» **What needs to be done**:
Which lines run from the line with "c (u1 r) ^ μ ∈" through the line with "calc (N * αs" in the entries below? Print them exactly, both ends included, and nothing more.
--- Records provided Enclosed Below ---
import Summits.ResolutionOfSingularities.ResolutionOfSingularities.Theorems.PurelyInseparableDim4PhiLineVertexPerturbation
import HarnessLib

/-!
# (K-Φ3) label propagation V: cleaning and unit factors are `v`-blind (memo §6.2 (P6), (P7); (I1′))

Cell `res-dim4-pi` (D-0157 DOOR 2), Φ = β_h line of res-dim4-idea-1 (CARD I-1-6/7/8, memo `B-infinity-critical-frame.md` §1 (I1′) «cleaning is
inert on the strip `a₁ < 1`», §6.2 (P6) «cleaning is v-blind», (P7) «unit-insensitivity of vertices»; (K-Φ2) dictionary item «cleaning
confined to `a₁′ ≥ 1`», idea-1 g6 04:06:11Z). Along the chain the polygon laws (`PointBlowupPolygonLaws*Indexed`) speak about the weak
transform `J″ = (J R′ : u^μ) = (H)` (strict transform `H` of the residual), while the tree's next STATE has residual
`G′ = ε·H + R̃` — `ε` a unit (lost boundary factors) and `R̃ ∈ (u₁′)^d` the cleaning correction (`r_{h′} + d = p`). This file proves, in a
FIXED frame `c` and for every `r`, that such a change of generator does not move the vertex `v = (α, β)` when `α < 1`:

* `isInitialTerm_add_of_mem`, `isInitialTerm_mul_of_isUnit`, `isInitialTerm_mul_left_add` — initial unit terms survive adding an element of
  the next weighted order ideal and multiplying by a unit (representative `C ε · F`);
* **`pts_nonempty_and_alphaS_betaS_eq_of_generator_perturb`** — for principal ideals `(g)`, `(g′)` with `g′ = ε g + ρ`, `ε` a unit and
  `ρ ∈ F^{w_N}_{(Nαs+βs)μ+1}` for every steep level weight `w_N` of slope `N ≥ N₀ > βs` through `v(g)`: `pts (g′) ≠ ∅`, `αs′ = αs`,
  `βs′ = βs` (steep lines transfer since `g′ ∈ F` iff `g ∈ F` below that level; the vertex point is an initial unit term of `h g`, hence
  of `h g′ = ε (h g) + h ρ`; conclude by `alphaS_betaS_eq_of_steepLines` of FILE I);
* `pow_u1_mem_weightedOrderIdeal_steep_succ` — `u₁^μ ∈ F^{w_N}_{(Nαs+βs)μ+1}` as soon as `μ ≥ 1`, `αs < μ!` and `N > βs`;
* **`pts_nonempty_and_alphaS_betaS_eq_of_cleaning`** / `alphaS_eq_of_cleaning` / `betaS_eq_of_cleaning` — the instance `ρ ∈ (u₁^μ)`,
  `α < 1`: «cleaning (and the unit `ε`) do not move `v`».

`δ` is NOT claimed invariant here (a cleaning term may sit below the `δ`-line but right of `x₁ = 1`); `δ′ > 1` for the child is the route
of FILES III/IV (`killVars_eq_self_of_label_hypotheses` + `factorial_lt_deltaS_iff`). [OURS · counted 0 · AI work weaker than expert
review.] Nothing here proves K2(p), the β_h line, or resolution of singularities in dimension ≥ 4 / characteristic p.

Sources: V. Cossart, U. Jannsen, S. Saito, LNM **2270** (2020), Def. 8.2, Lemma 8.3 (4), Def. 11.1 [`CossartJannsenSaito2020`]; V. Cossart,
O. Piltant, J. Algebra 320 (2008), §4 p. 10 (the exponent set `E` is insensitive to unit coefficients) [`CossartPiltant2008`].
-/

noncomputable section

open IsLocalRing MvPolynomial
open Literature.AlgebraicGeometry.Resolution (weightedOrderIdeal weightedOrderIdeal_antitone weightedOrderIdeal_mul_le
  weightedOrderIdeal_pow_le apply_mem_weightedOrderIdeal)
open Literature.AlgebraicGeometry.Resolution.WeightedOrder

set_option linter.dupNamespace false

namespace Summit.ResolutionOfSingularities.ResolutionOfSingularities.Theorems.PIDim4.PhiLine

universe u v

/-! ## Initial unit terms under `f ↦ ε f + ρ` -/

section Generic

variable {R : Type u} [CommRing R] {σ : Type v} (c : σ → R) (w : σ → ℕ)

/-- Adding an element of `F_{⟨w,e⟩+1}` does not change the initial unit term `e`. [cite: CossartJannsenSaito2020, Def. 8.2] -/
theorem isInitialTerm_add_of_mem {f g : R} {e : σ →₀ ℕ} (hf : IsInitialTerm c w f e)
    (hg : g ∈ weightedOrderIdeal c w (Finsupp.weight w e + 1)) : IsInitialTerm c w (f + g) e := by
  obtain ⟨F, hF, hFu, hrem⟩ := hf
  refine ⟨F, hF, hFu, ?_⟩
  have hsplit : f + g - eval c F = (f - eval c F) + g := by ring
  rw [hsplit]
  exact Ideal.add_mem _ hrem hg

/-- Multiplying by a unit does not change the initial unit term `e` (representative `C ε · F`: coefficient `ε · coeff_e F` is a unit).
[cite: CossartPiltant2008, §4 p. 10] -/
theorem isInitialTerm_mul_of_isUnit {f ε : R} {e : σ →₀ ℕ} (hε : IsUnit ε) (hf : IsInitialTerm c w f e) :
    IsInitialTerm c w (ε * f) e := by
  obtain ⟨F, hF, hFu, hrem⟩ := hf
  refine ⟨C ε * F, ?_, ?_, ?_⟩
  · intro m hm
    rw [coeff_C_mul] at hm
    exact hF (right_ne_zero_of_mul hm)
  · rw [coeff_C_mul]; exact hε.mul hFu
  · rw [map_mul, eval_C, ← mul_sub]
    exact Ideal.mul_mem_left _ _ hrem

/-- `h g′` has the initial unit term of `h g` when `g′ = ε g + ρ`, `ε` a unit, `h ρ ∈ F_{⟨w,e⟩+1}`. [cite: CossartJannsenSaito2020, Def. 8.2] -/
theorem isInitialTerm_mul_left_add {g ρ ε h : R} {e : σ →₀ ℕ} (hε : IsUnit ε) (hf : IsInitialTerm c w (h * g) e)
    (hρ : h * ρ ∈ weightedOrderIdeal c w (Finsupp.weight w e + 1)) : IsInitialTerm c w (h * (ε * g + ρ)) e := by
  have hsplit : h * (ε * g + ρ) = ε * (h * g) + h * ρ := by ring
  rw [hsplit]
  exact isInitialTerm_add_of_mem c w (isInitialTerm_mul_of_isUnit c w hε hf) hρ

end Generic

/-! ## The vertex of a principal ideal under `g ↦ ε g + ρ` with `ρ` above every steep line through `v` -/

section Steep

variable {R : Type u} [CommRing R] [IsRegularLocalRing R] {r : ℕ} (c : Fin (r + 2) → R)
  (hgen : Ideal.span (Set.range c) = maximalIdeal R) (hdim : ringKrullDim R = r + 2) {μ : ℕ}

include hgen hdim in
/-- **The vertex is blind to `g ↦ ε g + ρ` for `ρ` strictly above the steep lines.** For `J = (g) ⊆ 𝔪^μ` with non-empty polygon and
`N₀ > βs`: if `ε` is a unit and `ρ ∈ F^{w_N}_{(Nαs+βs)μ+1}(c)` for every steep level weight `w_N = (Nαs+βs, …, L N, L)` of slope
`N ≥ N₀`, then `(ε g + ρ)` has a non-empty polygon with the same `αs`, `βs`. [cite: CossartJannsenSaito2020, Lemma 8.3 (4)]
[cite: CossartPiltant2008, §4 p. 10] -/
theorem pts_nonempty_and_alphaS_betaS_eq_of_generator_perturb {g ρ ε : R} (hε : IsUnit ε)
    (hJμ : Ideal.span {g} ≤ maximalIdeal R ^ μ) (hne : (pts c (Ideal.span {g}) μ).Nonempty) {N₀ : ℕ}
    (hN₀ : betaS c (Ideal.span {g}) μ < N₀)
    (hρ : ∀ N, N₀ ≤ N → ρ ∈ weightedOrderIdeal c
      (levelWeight μ (N * alphaS c (Ideal.span {g}) μ + betaS c (Ideal.span {g}) μ) N 1)
      ((N * alphaS c (Ideal.span {g}) μ + betaS c (Ideal.span {g}) μ) * μ + 1)) :
    (pts c (Ideal.span {ε * g + ρ}) μ).Nonempty ∧ alphaS c (Ideal.span {ε * g + ρ}) μ = alphaS c (Ideal.span {g}) μ ∧
      betaS c (Ideal.span {ε * g + ρ}) μ = betaS c (Ideal.span {g}) μ := by
  set J := Ideal.span {g} with hJ
  set α := alphaS c J μ with hα
  set β := betaS c J μ with hβ
  -- (1) steep lines of `J` transfer to `(ε g + ρ)`
  have hsteep : ∀ N, N₀ ≤ N → ∀ e ∈ pts c (Ideal.span {ε * g + ρ}) μ, N * α + β ≤ N * spt₁ μ e + 1 * spt₂ μ e := by
    intro N hN
    have hNpos : 0 < N := by omega
    have hw₀ := levelWeight_steep_pos c hgen hdim hJμ hne hNpos
    have h1 := (le_weightedOrderIdeal_levelWeight_iff c hgen hdim J hw₀ hNpos Nat.one_pos).mpr (forall_pts_steepLine (by omega))
    have hg : g ∈ weightedOrderIdeal c (levelWeight μ (N * α + β) N 1) ((N * α + β) * μ) := h1 (Ideal.subset_span rfl)
    have hg' : ε * g + ρ ∈ weightedOrderIdeal c (levelWeight μ (N * α + β) N 1) ((N * α + β) * μ) :=
      Ideal.add_mem _ (Ideal.mul_mem_left _ _ hg) (weightedOrderIdeal_antitone c _ (Nat.le_succ _) (hρ N hN))
    exact (le_weightedOrderIdeal_levelWeight_iff c hgen hdim _ hw₀ hNpos Nat.one_pos).mp
      ((Ideal.span_singleton_le_iff_mem _).mpr hg')
  -- (2) the vertex point of `J` is a Newton point of `(ε g + ρ)`
  obtain ⟨e, he, h1, h2⟩ := exists_pts_v hne
  have hN₀pos : 0 < N₀ := by omega
  have hmin : ∀ x ∈ pts c J μ, N₀ * spt₁ μ e + 1 * spt₂ μ e ≤ N₀ * spt₁ μ x + 1 * spt₂ μ x := by
    intro x hx
    have h := forall_pts_steepLine (c := c) (J := J) (μ := μ) hN₀ x hx
    rw [h1, h2]
    omega
  have hw₀ : N₀ * spt₁ μ e + 1 * spt₂ μ e = N₀ * α + β := by rw [h1, h2, one_mul]
  have hpos : 0 < N₀ * spt₁ μ e + 1 * spt₂ μ e := by rw [hw₀]; exact levelWeight_steep_pos c hgen hdim hJμ hne hN₀pos
  obtain ⟨f, hf, hinit⟩ := exists_isInitialTerm_levelWeight_of_isMinOn c hgen hdim hN₀pos Nat.one_pos he hmin hpos
  rw [hw₀] at hinit
  obtain ⟨h, rfl⟩ := Ideal.mem_span_singleton'.mp hf
  have hwt : Finsupp.weight (levelWeight μ (N₀ * α + β) N₀ 1) e = (N₀ * α + β) * μ := by
    have := weight_levelWeight_self (r := r) he.2 N₀ 1
    rw [hw₀] at this
    exact this
  have hinit' : IsInitialTerm c (levelWeight μ (N₀ * α + β) N₀ 1) (h * (ε * g + ρ)) e := by
    refine isInitialTerm_mul_left_add c _ hε hinit ?_
    rw [hwt]
    exact Ideal.mul_mem_left _ _ (hρ N₀ le_rfl)
  have he' : e ∈ pts c (Ideal.span {ε * g + ρ}) μ :=
    ⟨⟨h * (ε * g + ρ), Ideal.mul_mem_left _ _ (Ideal.subset_span rfl), _, levelWeight_pos (hw₀ ▸ hpos) hN₀pos Nat.one_pos, hinit'⟩,
      he.2⟩
  exact ⟨⟨e, he'⟩, alphaS_betaS_eq_of_steepLines (c := c) (J := J) (N₀ := N₀) hsteep he' h1 h2⟩

omit [IsRegularLocalRing R] in
/-- `u₁^μ` lies strictly above every steep line of slope `N > βs` through `v` once `αs < μ!` (`α < 1`): its weight `μ·L·N` exceeds the
level `(Nαs+βs)μ`. [cite: CossartJannsenSaito2020, Def. 11.1] -/
theorem pow_u1_mem_weightedOrderIdeal_steep_succ (hμ : 0 < μ) {αs βs N : ℕ} (hα : αs < μ.factorial) (hN : βs < N) :
    c (u1 r) ^ μ ∈ weightedOrderIdeal c (levelWeight μ (N * αs + βs) N 1) ((N * αs + βs) * μ + 1) := by
  have h := weightedOrderIdeal_pow_le c (levelWeight μ (N * αs + βs) N 1) _ μ
    (Ideal.pow_mem_pow (apply_mem_weightedOrderIdeal c (levelWeight μ (N * αs + βs) N 1) (u1 r)) μ)
  refine weightedOrderIdeal_antitone c _ ?_ h
  rw [levelWeight_u1]
  have h1 : N * (αs + 1) ≤ N * μ.factorial := Nat.mul_le_mul_left N hα
  have h2 : (N * αs + βs) + 1 ≤ μ.factorial * N := by nlinarith
  calc (N * αs + βs) * μ + 1 ≤ ((N * αs + βs) + 1) * μ := by nlinarith
    _ ≤ μ * (μ.factorial * N) := by rw [Nat.mul_comm]; exact Nat.mul_le_mul_left μ h2

include hgen hdim in
/-- **Cleaning and units do not move `v` (memo (P6), (P7), (I1′)).** For `J = (g) ⊆ 𝔪^μ` with non-empty polygon and `α < 1`
(`αs < μ!`): if `ε` is a unit and `ρ ∈ (u₁^μ)`, then `(ε g + ρ)` has a non-empty polygon with the same `αs`, `βs`. (Chain reading: the
next state's residual `G′ = ε H + R̃`, `R̃ ∈ (x_{h′})^{p − r_{h′}} = (u₁′)^d`, has the vertex of the weak transform `(H)`.)
[cite: CossartJannsenSaito2020, Lemma 8.3 (4)] [cite: CossartPiltant2008, §4 p. 10] -/
theorem pts_nonempty_and_alphaS_betaS_eq_of_cleaning {g ρ ε : R} (hε : IsUnit ε) (hJμ : Ideal.span {g} ≤ maximalIdeal R ^ μ)
    (hne : (pts c (Ideal.span {g}) μ).Nonempty) (hα : alphaS c (Ideal.span {g}) μ < μ.factorial)
    (hρ : ρ ∈ Ideal.span {c (u1 r) ^ μ}) :
    (pts c (Ideal.span {ε * g + ρ}) μ).Nonempty ∧ alphaS c (Ideal.span {ε * g + ρ}) μ = alphaS c (Ideal.span {g}) μ ∧
      betaS c (Ideal.span {ε * g + ρ}) μ = betaS c (Ideal.span {g}) μ := by
  have hμ : 0 < μ := by obtain ⟨e, he⟩ := hne; have := he.2; omega
  refine pts_nonempty_and_alphaS_betaS_eq_of_generator_perturb c hgen hdim hε hJμ hne (N₀ := betaS c (Ideal.span {g}) μ + 1)
    (Nat.lt_succ_self _) fun N hN => ?_
  obtain ⟨a, rfl⟩ := Ideal.mem_span_singleton'.mp hρ
  exact Ideal.mul_mem_left _ _ (pow_u1_mem_weightedOrderIdeal_steep_succ c hμ hα (by omega))

include hgen hdim in
/-- `α` is blind to cleaning and units (`α < 1`). [cite: CossartPiltant2008, §4 p. 10] -/
theorem alphaS_eq_of_cleaning {g ρ ε : R} (hε : IsUnit ε) (hJμ : Ideal.span {g} ≤ maximalIdeal R ^ μ)
    (hne : (pts c (Ideal.span {g}) μ).Nonempty) (hα : alphaS c (Ideal.span {g}) μ < μ.factorial) (hρ : ρ ∈ Ideal.span {c (u1 r) ^ μ}) :
    alphaS c (Ideal.span {ε * g + ρ}) μ = alphaS c (Ideal.span {g}) μ :=
  (pts_nonempty_and_alphaS_betaS_eq_of_cleaning c hgen hdim hε hJμ hne hα hρ).2.1

include hgen hdim in
/-- `β` is blind to cleaning and units (`α < 1`). [cite: CossartPiltant2008, §4 p. 10] -/
theorem betaS_eq_of_cleaning {g ρ ε : R} (hε : IsUnit ε) (hJμ : Ideal.span {g} ≤ maximalIdeal R ^ μ)
    (hne : (pts c (Ideal.span {g}) μ).Nonempty) (hα : alphaS c (Ideal.span {g}) μ < μ.factorial) (hρ : ρ ∈ Ideal.span {c (u1 r) ^ μ}) :
    betaS c (Ideal.span {ε * g + ρ}) μ = betaS c (Ideal.span {g}) μ :=
  (pts_nonempty_and_alphaS_betaS_eq_of_cleaning c hgen hdim hε hJμ hne hα hρ).2.2

end Steep

end Summit.ResolutionOfSingularities.ResolutionOfSingularities.Theorems.PIDim4.PhiLine

end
--- End of Enclosed Records provided ---
» **Solved problem**:
    c (u1 r) ^ μ ∈ weightedOrderIdeal c (levelWeight μ (N * αs + βs) N 1) ((N * αs + βs) * μ + 1) := by
  have h := weightedOrderIdeal_pow_le c (levelWeight μ (N * αs + βs) N 1) _ μ
    (Ideal.pow_mem_pow (apply_mem_weightedOrderIdeal c (levelWeight μ (N * αs + βs) N 1) (u1 r)) μ)
  refine weightedOrderIdeal_antitone c _ ?_ h
  rw [levelWeight_u1]
  have h1 : N * (αs + 1) ≤ N * μ.factorial := Nat.mul_le_mul_left N hα
  have h2 : (N * αs + βs) + 1 ≤ μ.factorial * N := by nlinarith
  calc (N * αs + βs) * μ + 1 ≤ ((N * αs + βs) + 1) * μ := by nlinarith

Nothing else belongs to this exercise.